胸腔裡無法熄滅的火焰得以片刻的安息,如狂風過境後的海麵,千瘡百孔、留下一片柔和的漣漪。
“你最會轉移話題了,我們剛剛明明在討論把你抓走關起來的事,”欒舟說話的鼻音很重,他小聲嘟囔了句,“其實我舍不得”
男人仰頭看溫良,“要不你把我關起來吧,把我四肢綁在床上,讓我每天隻能看見你,讓我隻能聽你的話,任由你擺布,怎麼樣?”
“不怎麼樣,”溫良扒著欒舟抱著自己的手,“我可是要成仙的人,你知道你現在這樣像什麼嗎?大反派說的就是你,你休想動搖我的道心”
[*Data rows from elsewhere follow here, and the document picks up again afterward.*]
import Literature.GroupTheory.CombinatorialGroupTheory.RandomSclFreeGroupLowerBound
import Literature.GroupTheory.CombinatorialGroupTheory.RandomSclFreeGroupInverseRepeats
import Literature.GroupTheory.CombinatorialGroupTheory.RandomSclFreeGroupDistinctWindows
import Literature.GroupTheory.CombinatorialGroupTheory.RandomSclFreeGroupSharp
import Mathlib.Analysis.Complex.ExponentialBounds
import HarnessLib

/-!
# Random rigidity of scl (Calegari–Walker 2013): proofs, part 8 — the lower tail (constant 1/12)

D. Calegari, A. Walker, *Random rigidity in the free group*, Geom. Topol. 17 (2013)
[CalegariWalker2013], Prop. 5.4: with overwhelming probability a random reduced word `v` of
length `n` in the commutator subgroup satisfies `scl(v) ≥ (1 − o(1)) n log(2k−1) / (12 L log n)`
(`L > 1`), i.e. `scl(v) · log n / n ≥ log(2k−1)/12 − ε`.

This file prepares the assembly of the deterministic bound `stableCommutatorLength_ge_of_isReduced`
(part 7) with the window statistics of parts 3–4 (`card_filter_inverseWindows_ge_le`,
`card_filter_manyRepeats_le`) and the transfer to the commutator subgroup (part 2, Sharp):

* **`card_inverseRepeats_ofFn`**, **`card_repeats_ofFn`** — the statistics of the word
  `List.ofFn w` are the statistics of the letter function `w : Fin n → α × Bool`.
* **`scl_lower_of_good`** — algebra: if `R_lin ≤ 2(ℓ₀+1)a` and `Rep ≤ (ℓ₀+1)a` then the bound of
  part 7 gives `scl ≥ n/(12 ℓ₀) − 2(ℓ₀+1)²(a+1)`.
* **`scl_ge_of_good`**, **`card_filter_bad_le`**, **`card_filter_scl_lt_le`** — the per-length
  bound: eventually for all even `n`, every `ℓ₀ ≥ 1`, `a ≥ 0`,
  `#{w ∈ F_n' : scl(w) < n/(12ℓ₀) − 2(ℓ₀+1)²(a+1)} ≤ 6(n+1)^k(ℓ₀+1) exp(E) |F_n'|`,
  `E = (n/(ℓ₀+1)) · n(2k−1)^{−(ℓ₀+1)} · (e−1) − a`.
* **`eventually_windowLength`**, **`exp_exponent_le`**, **`transfer_factor_le`**,
  **`polylog_error_le`** — the asymptotics of the parameters `ℓ₀ = ⌊(1+δ) log n / log(2k−1)⌋`,
  `a = (e−1) n^{1−δ} + (C+k+3) log n`.
* **`CalegariWalker2013_sclLowerTail`** — the main result of this file: for `k ≥ 2`, `ε > 0`,
  `C > 1` there is `K` with, for all large `n`,
  `#{w ∈ F_n' : scl(w) · log n / n < log(2k−1)/12 − ε} ≤ K n^{−C} |F_n'|`.
-/

noncomputable section

open Filter Topology

namespace Literature.GroupTheory.CombinatorialGroupTheory

section OfFn

/-- The inverse-repeat statistic of `List.ofFn w` is that of `w`. [folklore] -/
theorem card_inverseRepeats_ofFn {α : Type*} [DecidableEq α] {n : ℕ} (w : Fin n → α × Bool)
    (ℓ₀ : ℕ) :
    ((Finset.univ : Finset (Fin ((List.ofFn w).length - ℓ₀))).filter
        fun i : Fin ((List.ofFn w).length - ℓ₀) =>
          ∃ i' : Fin ((List.ofFn w).length - ℓ₀), ∀ q : Fin (ℓ₀ + 1),
            (List.ofFn w).get ⟨i + q, by omega⟩ =
              (((List.ofFn w).get ⟨i' + (ℓ₀ - q), by omega⟩).1,
                !((List.ofFn w).get ⟨i' + (ℓ₀ - q), by omega⟩).2)).card =
      ((Finset.univ : Finset (Fin (n - ℓ₀))).filter fun i : Fin (n - ℓ₀) =>
        ∃ i' : Fin (n - ℓ₀), ∀ q : Fin (ℓ₀ + 1), w ⟨i + q, by omega⟩ =
          ((w ⟨i' + (ℓ₀ - q), by omega⟩).1, !(w ⟨i' + (ℓ₀ - q), by omega⟩).2)).card := by
  classical
  have hn : (List.ofFn w).length = n := List.length_ofFn
  refine Finset.card_bij (fun i _ => ⟨(i : ℕ), by omega⟩) ?_ ?_ ?_
  · intro i hi
    rw [Finset.mem_filter] at hi ⊢
    obtain ⟨_, i', hwin⟩ := hi
    refine ⟨Finset.mem_univ _, ⟨(i' : ℕ), by omega⟩, fun q => ?_⟩
    have h := hwin q
    simp only [List.get_eq_getElem, List.getElem_ofFn] at h
    exact h
  · intro i _ i₂ _ h
    exact Fin.ext (by simpa using congrArg Fin.val h)
  · intro j hj
    rw [Finset.mem_filter] at hj
    obtain ⟨_, j', hwin⟩ := hj
    refine ⟨⟨(j : ℕ), by omega⟩, ?_, rfl⟩
    rw [Finset.mem_filter]
    refine ⟨Finset.mem_univ _, ⟨(j' : ℕ), by omega⟩, fun q => ?_⟩
    simp only [List.get_eq_getElem, List.getElem_ofFn]
    exact hwin q

/-- The repeat statistic of `List.ofFn w` is that of `w`. [folklore] -/
theorem card_repeats_ofFn {α : Type*} [DecidableEq α] {n : ℕ} (w : Fin n → α × Bool) (ℓ₀ : ℕ) :
    ((Finset.univ : Finset (Fin ((List.ofFn w).length - ℓ₀))).filter
        fun i : Fin ((List.ofFn w).length - ℓ₀) =>
          ∃ i'' : Fin ((List.ofFn w).length - ℓ₀), i'' < i ∧ ∀ q : Fin (ℓ₀ + 1),
            (List.ofFn w).get ⟨i'' + q, by omega⟩ = (List.ofFn w).get ⟨i + q, by omega⟩).card =
      ((Finset.univ : Finset (Fin (n - ℓ₀))).filter fun J : Fin (n - ℓ₀) =>
        ∃ i' : Fin (n - ℓ₀), i' < J ∧ (fun q : Fin (ℓ₀ + 1) => w ⟨i' + q, by omega⟩) =
          fun q : Fin (ℓ₀ + 1) => w ⟨J + q, by omega⟩).card := by
  classical
  have hn : (List.ofFn w).length = n := List.length_ofFn
  refine Finset.card_bij (fun i _ => ⟨(i : ℕ), by omega⟩) ?_ ?_ ?_
  · intro i hi
    rw [Finset.mem_filter] at hi ⊢
    obtain ⟨_, i'', hlt, hwin⟩ := hi
    have hlt' : (i'' : ℕ) < i := hlt
    refine ⟨Finset.mem_univ _, ⟨(i'' : ℕ), by omega⟩, ?_, funext fun q => ?_⟩
    · rw [Fin.mk_lt_mk]
      exact hlt'
    have h := hwin q
    simp only [List.get_eq_getElem, List.getElem_ofFn] at h
    exact h
  · intro i _ i₂ _ h
    exact Fin.ext (by simpa using congrArg Fin.val h)
  · intro j hj
    rw [Finset.mem_filter] at hj
    obtain ⟨_, j', hlt, hwin⟩ := hj
    have hlt' : (j' : ℕ) < j := hlt
    refine ⟨⟨(j : ℕ), by omega⟩, ?_, rfl⟩
    rw [Finset.mem_filter]
    refine ⟨Finset.mem_univ _, ⟨(j' : ℕ), by omega⟩, ?_, fun q => ?_⟩
    · show (⟨(j' : ℕ), _⟩ : Fin _) < ⟨(j : ℕ), _⟩
      rw [Fin.mk_lt_mk]
      exact hlt'
    simp only [List.get_eq_getElem, List.getElem_ofFn]
    exact congrFun hwin q

end OfFn

section Algebra
import Mathlib

/-! # Stub `stub_eulerLeibnizAppend` — crux `TwoProducts` (stmt-ValiantsHypothesis-5906), line `corner-log-linearization`

Euler–Leibniz in partial-fraction form (pure algebra).  Write `θ f = Σ_{i : Fin 2} X_i · ∂_i f` for the Euler
operator on `ℂ[X₀, X₁]`.  Each `∂_i = MvPolynomial.pderiv i` is a derivation, so `θ (f g) = θ f · g + f · θ g`
and, by induction on the finset, `θ (∏_{k ∈ s} u_k) = Σ_{k ∈ s} θ(u_k) · ∏_{j ∈ s ∖ {k}} u_j`.  Hence
`θ(∏ u) · ∏ v − ∏ u · θ(∏ v)` is the partial-fraction numerator `Σ_{j : Fin (n+n)} p_j ∏_{i ≠ j} q_i` of the
appended family `q = Fin.append u v`, `p = Fin.append (θ ∘ u) (−θ ∘ v)`: split the sum over `Fin (n + n)` with
`Fin.sum_univ_add` and compute the two erased products of the appended family
(`∏_{i ≠ castAdd n k} q_i = (∏_{i ≠ k} u_i) · ∏ v`, `∏_{i ≠ natAdd n k} q_i = ∏ u · ∏_{i ≠ k} v_i`).
The Euler operator is kept inlined as `∑ i : Fin 2, X i * pderiv i _` throughout (no auxiliary definition). [folklore] -/

set_option linter.dupNamespace false -- single-conjunct summit: `ValiantsHypothesis.ValiantsHypothesis`

namespace Summit.ValiantsHypothesis.ValiantsHypothesis.Theorems.TwoProducts.EulerLeibnizAppend

open scoped BigOperators Classical
open MvPolynomial

noncomputable section

/-! ### The Euler operator `θ = X₀ ∂₀ + X₁ ∂₁` is a derivation -/

/-- Leibniz rule for the Euler operator `θ f = Σ_{i : Fin 2} X_i · ∂_i f`: `θ (f g) = θ f · g + f · θ g`.
[folklore] -/
theorem euler_mul (f g : MvPolynomial (Fin 2) ℂ) :
    (∑ i : Fin 2, X i * pderiv i (f * g)) =
      (∑ i : Fin 2, X i * pderiv i f) * g + f * ∑ i : Fin 2, X i * pderiv i g := by
  simp only [Fin.sum_univ_two, Derivation.leibniz, smul_eq_mul]
  ring

/-- Leibniz rule for the Euler operator over a finite product:
`θ (∏_{k ∈ s} u_k) = Σ_{k ∈ s} θ(u_k) · ∏_{j ∈ s ∖ {k}} u_j`. [folklore] -/
theorem euler_finset_prod {ι : Type*} [DecidableEq ι] (s : Finset ι) (u : ι → MvPolynomial (Fin 2) ℂ) :
    (∑ i : Fin 2, X i * pderiv i (∏ k ∈ s, u k)) =
      ∑ k ∈ s, (∑ i : Fin 2, X i * pderiv i (u k)) * ∏ j ∈ s.erase k, u j := by
  induction s using Finset.induction_on with
  | empty => simp
  | insert a s ha ih =>
    rw [Finset.prod_insert ha, euler_mul, ih, Finset.sum_insert ha, Finset.erase_insert ha,
      Finset.mul_sum]
    congr 1
    refine Finset.sum_congr rfl fun k hk => ?_
    rw [Finset.erase_insert_of_ne (ne_of_mem_of_not_mem hk ha).symm,
      Finset.prod_insert fun h => ha (Finset.mem_of_mem_erase h)]
    ring

/-! ### Erased products of an appended family -/

/-- A product over `univ ∖ {j}` is the full product of the family updated to `1` at `j`. [folklore] -/
theorem prod_univ_erase_eq_prod_update {ι M : Type*} [Fintype ι] [DecidableEq ι] [CommMonoid M]
    (f : ι → M) (j : ι) : ∏ i ∈ Finset.univ.erase j, f i = ∏ i, Function.update f j 1 i := by
  rw [← Finset.prod_erase Finset.univ (Function.update_self j (1 : M) f)]
  exact Finset.prod_congr rfl fun i hi => by rw [Function.update_of_ne (Finset.ne_of_mem_erase hi)]

/-- Erasing a left index from an appended family:
`∏_{i ≠ castAdd n k} (u ++ v)_i = (∏_{i ≠ k} u_i) · ∏ v`. [folklore] -/
theorem prod_erase_castAdd {M : Type*} [CommMonoid M] {m n : ℕ} (u : Fin m → M) (v : Fin n → M)
    (k : Fin m) : ∏ i ∈ Finset.univ.erase (Fin.castAdd n k), Fin.append u v i =
      (∏ i ∈ Finset.univ.erase k, u i) * ∏ i, v i := by
  rw [prod_univ_erase_eq_prod_update, Fin.prod_univ_add, prod_univ_erase_eq_prod_update]
  congr 1
  · refine Fintype.prod_congr _ _ fun i => ?_
    by_cases h : i = k
    · subst h
      simp
    · rw [Function.update_of_ne fun h' => h (Fin.castAdd_injective _ _ h'), Function.update_of_ne h,
        Fin.append_left]
  · refine Fintype.prod_congr _ _ fun i => ?_
    rw [Function.update_of_ne fun h' => ?_, Fin.append_right]
    have h1 := Fin.castAdd_lt n k
    have h2 := Fin.le_coe_natAdd m i
    have h3 := congrArg Fin.val h'
    omega

/-- Erasing a right index from an appended family:
`∏_{i ≠ natAdd m k} (u ++ v)_i = ∏ u · ∏_{i ≠ k} v_i`. [folklore] -/
theorem prod_erase_natAdd {M : Type*} [CommMonoid M] {m n : ℕ} (u : Fin m → M) (v : Fin n → M)
    (k : Fin n) : ∏ i ∈ Finset.univ.erase (Fin.natAdd m k), Fin.append u v i =
      (∏ i, u i) * ∏ i ∈ Finset.univ.erase k, v i := by
  rw [prod_univ_erase_eq_prod_update, Fin.prod_univ_add, prod_univ_erase_eq_prod_update]
  congr 1
  · refine Fintype.prod_congr _ _ fun i => ?_
    rw [Function.update_of_ne fun h' => ?_, Fin.append_left]
    have h1 := Fin.castAdd_lt n i
    have h2 := Fin.le_coe_natAdd m k
    have h3 := congrArg Fin.val h'
    omega
  · refine Fintype.prod_congr _ _ fun i => ?_
    by_cases h : i = k
    · subst h
      simp
    · rw [Function.update_of_ne fun h' => h (Fin.natAdd_injective _ _ h'), Function.update_of_ne h,
        Fin.append_right]

/-! ### The stub -/

/-- STUB 8b — EULER–LEIBNIZ IN PARTIAL-FRACTION FORM.  With `θ f = Σ_i X_i ∂_i f` the Euler operator,
`θ(∏ u) · ∏ v − ∏ u · θ(∏ v)` is the partial-fraction numerator `Σ_{j : Fin (n+n)} p_j ∏_{i ≠ j} q_i` of the
appended family `q = Fin.append u v`, `p = Fin.append (θ ∘ u) (−θ ∘ v)`. [folklore] -/
theorem stub_eulerLeibnizAppend : ∀ (n : ℕ) (u v : Fin n → MvPolynomial (Fin 2) ℂ),
    (∑ i : Fin 2, MvPolynomial.X i * MvPolynomial.pderiv i (∏ k, u k)) * (∏ k, v k) -
        (∏ k, u k) * (∑ i : Fin 2, MvPolynomial.X i * MvPolynomial.pderiv i (∏ k, v k)) =
      ∑ j : Fin (n + n),
        Fin.append (fun k => ∑ i : Fin 2, MvPolynomial.X i * MvPolynomial.pderiv i (u k))
            (fun k => -(∑ i : Fin 2, MvPolynomial.X i * MvPolynomial.pderiv i (v k))) j *
          ∏ i ∈ Finset.univ.erase j, Fin.append u v i := by
  intro n u v
  rw [Fin.sum_univ_add]
  simp only [Fin.append_left, Fin.append_right, prod_erase_castAdd, prod_erase_natAdd]
  rw [euler_finset_prod, euler_finset_prod, Finset.sum_mul, Finset.mul_sum, sub_eq_add_neg,
    ← Finset.sum_neg_distrib]
  congr 1
  · exact Finset.sum_congr rfl fun k _ => by ring
  · exact Finset.sum_congr rfl fun k _ => by ring

end

end Summit.ValiantsHypothesis.ValiantsHypothesis.Theorems.TwoProducts.EulerLeibnizAppend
少年煞有介事,認真的皺著眉,欒舟忍不住挑起嘴角,平靜的湖投下一顆石子漾開來。
“這回是真笑了,這才對嘛,”溫良點點頭,接著扯欒舟的手,“大魔頭既然你已經回頭是岸了,可以放開我了嗎?”
欒舟不鬆手,下巴堆懟在小肚子上,笑的發自肺腑,
“不行啊,我立地也成不了佛,我想把你拽下神壇,小仙君”
溫良氣急敗壞的推欒舟,“你拽我下神壇的辦法,就是拽我褲子是嗎”
欒舟沒拽下來,白澤回來了。
他裹著寒意,手上捏著一棵在溫良看來亮晶晶的靈草,顧北棠聽到動靜也從堂屋趕了過來。
溫良提著自己的褲子看著屋子裡的三人,覺得好笑,這三個人像趕場一樣,你方唱罷我登場,最後還要來一大合奏。
白澤抬手驅散身體的涼意,把靈草遞給顧北棠就直奔溫良,橫抱起他回了床上。
“怎麼醒的這麼早,還疼嗎?”
溫良臉羞紅,白澤不要臉他還要臉呢,旁邊可還站著兩個人。
“我哪疼?我哪都不疼啊,這個時間是我喂雞的時間,我要去喂雞!”
白澤說不行,“今明天不許去後山,午後我抱你去曬太陽”
床上的少年明顯不願卻撇著嘴點頭,“先吃飯,我餓了”
門口,兩個身影立在陽光下,斑駁的光影落在他們身上,卻顯得冷冷清清、格格不入。
顧北棠站在欒舟身側,聲音像從喉嚨擠出來,仿佛每個字都裹著刺,“他最聽白澤的話”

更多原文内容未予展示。